* [What the task requires] For each line below, check for "hFrob"; give only the total of lines where it occurs.

* [Saved entries]
-*-
/-- **`loc_v (p^{M−1}·x) ∪ₑ loc_v y = 0` for two half-transverse classes** (the same statement with the multiple moved inside: the
form `⟨X_ℓ, y_ℓ⟩ = 0`, `X = 2Z`, of the LEAD's engine at `p = 2`, `M = 2`). [cite: McCallumLMS1991, §5 proof of Prop. 5.2 (p. 309)] -/
theorem cupProduct_localization_nsmul_eq_zero_of_halfTransverse {p M q : ℕ} [NeZero q] (hp : p.Prime) (hq : q = p ^ M)
    (hM : 1 ≤ M) (hqv : (q : 𝓞 ℚ) ∉ v.asIdeal)
    {𝔐 : Ideal (HeightOneSpectrum.localAbsIntegers v)} (h𝔐 : 𝔐 ∈ v.localPrimesAbove)
    {F : absoluteGaloisGroup ℚ}
    (hFrob : IsArithFrobAt (𝓞 ℚ) F (v.primeBelow (closureEmb (K := ℚ) (v.adicCompletion ℚ)) 𝔐))
    (hFμ : ∀ ζ : AlgebraicClosure ℚ, ζ ^ q = 1 → F • ζ = ζ⁻¹)
    (hF : ∀ Q : geomTorsion W (q : ℤ), F • F • Q = Q)
    {P : geomTorsion W (q : ℤ)} (hPq : (q : ℤ) • P = 0)
    (hgen : ∀ Q : geomTorsion W (q : ℤ), ∃ x y : ℤ, Q = x • P + y • F • P)
    (hfree : ∀ x y : ℤ, x • P + y • F • P = 0 → (q : ℤ) ∣ x ∧ (q : ℤ) ∣ y)
    (hI : (v.primeBelow (closureEmb (K := ℚ) (v.adicCompletion ℚ)) 𝔐).inertia (absoluteGaloisGroup ℚ) ≤
      torsionFixing W (q : ℤ))
    (hopen : IsOpen (torsionFixing W (q : ℤ) : Set (absoluteGaloisGroup ℚ)))
    (e : geomTorsion W q → geomTorsion W q → AlgebraicClosure ℚ)
    (hμ : ∀ S T, e S T ^ q = 1) (hadd₁ : ∀ S₁ S₂ T, e (S₁ + S₂) T = e S₁ T * e S₂ T)
    (hadd₂ : ∀ S T₁ T₂, e S (T₁ + T₂) = e S T₁ * e S T₂) (halt : ∀ T, e T T = 1)
    (hgal : ∀ (σ : absoluteGaloisGroup ℚ) (S T : geomTorsion W q), σ • e S T = e (σ • S) (σ • T))
    {x y : galH1Torsion W (q : ℤ)}
    (hx : ∃ P₁ Q₁ : geomTorsion W (q : ℤ), h1Eval W (q : ℤ) x F = (F • P₁ - P₁) + p • Q₁)
    (hy : ∃ P₂ Q₂ : geomTorsion W (q : ℤ), h1Eval W (q : ℤ) y F = (F • P₂ - P₂) + p • Q₂) :
    haveI := absoluteGaloisGroup_compactSpace (v.adicCompletion ℚ)
    ((weilContPairing W q e hμ hadd₁ hadd₂ hgal).restrict
      (absGaloisRestrict ℚ (v.adicCompletion ℚ))).cupProduct
        (galoisCohomology.localization (W.torsionGaloisModule ((q : ℕ) : ℤ)) (Sum.inr v) 1 ((p ^ (M - 1) : ℕ) • x))
        (galoisCohomology.localization (W.torsionGaloisModule ((q : ℕ) : ℤ)) (Sum.inr v) 1 y) = 0 := by
  haveI := absoluteGaloisGroup_compactSpace (v.adicCompletion ℚ)
  rw [show galoisCohomology.localization (W.torsionGaloisModule ((q : ℕ) : ℤ)) (Sum.inr v) 1 ((p ^ (M - 1) : ℕ) • x) =
      (p ^ (M - 1) : ℕ) • galoisCohomology.localization (W.torsionGaloisModule ((q : ℕ) : ℤ)) (Sum.inr v) 1 x from
    map_nsmul _ _ _]
  erw [map_nsmul, LinearMap.smul_apply]
  exact nsmul_cupProduct_localization_eq_zero_of_halfTransverse W hp hq hM hqv h𝔐 hFrob hFμ hF hPq hgen hfree hI hopen e hμ
    hadd₁ hadd₂ halt hgal hx hy

end Main

end Summit.BirchSwinnertonDyer.BirchSwinnertonDyer.Theorems.GenusExact.TransverseIsotropy

end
-*-
* [Answer space] 2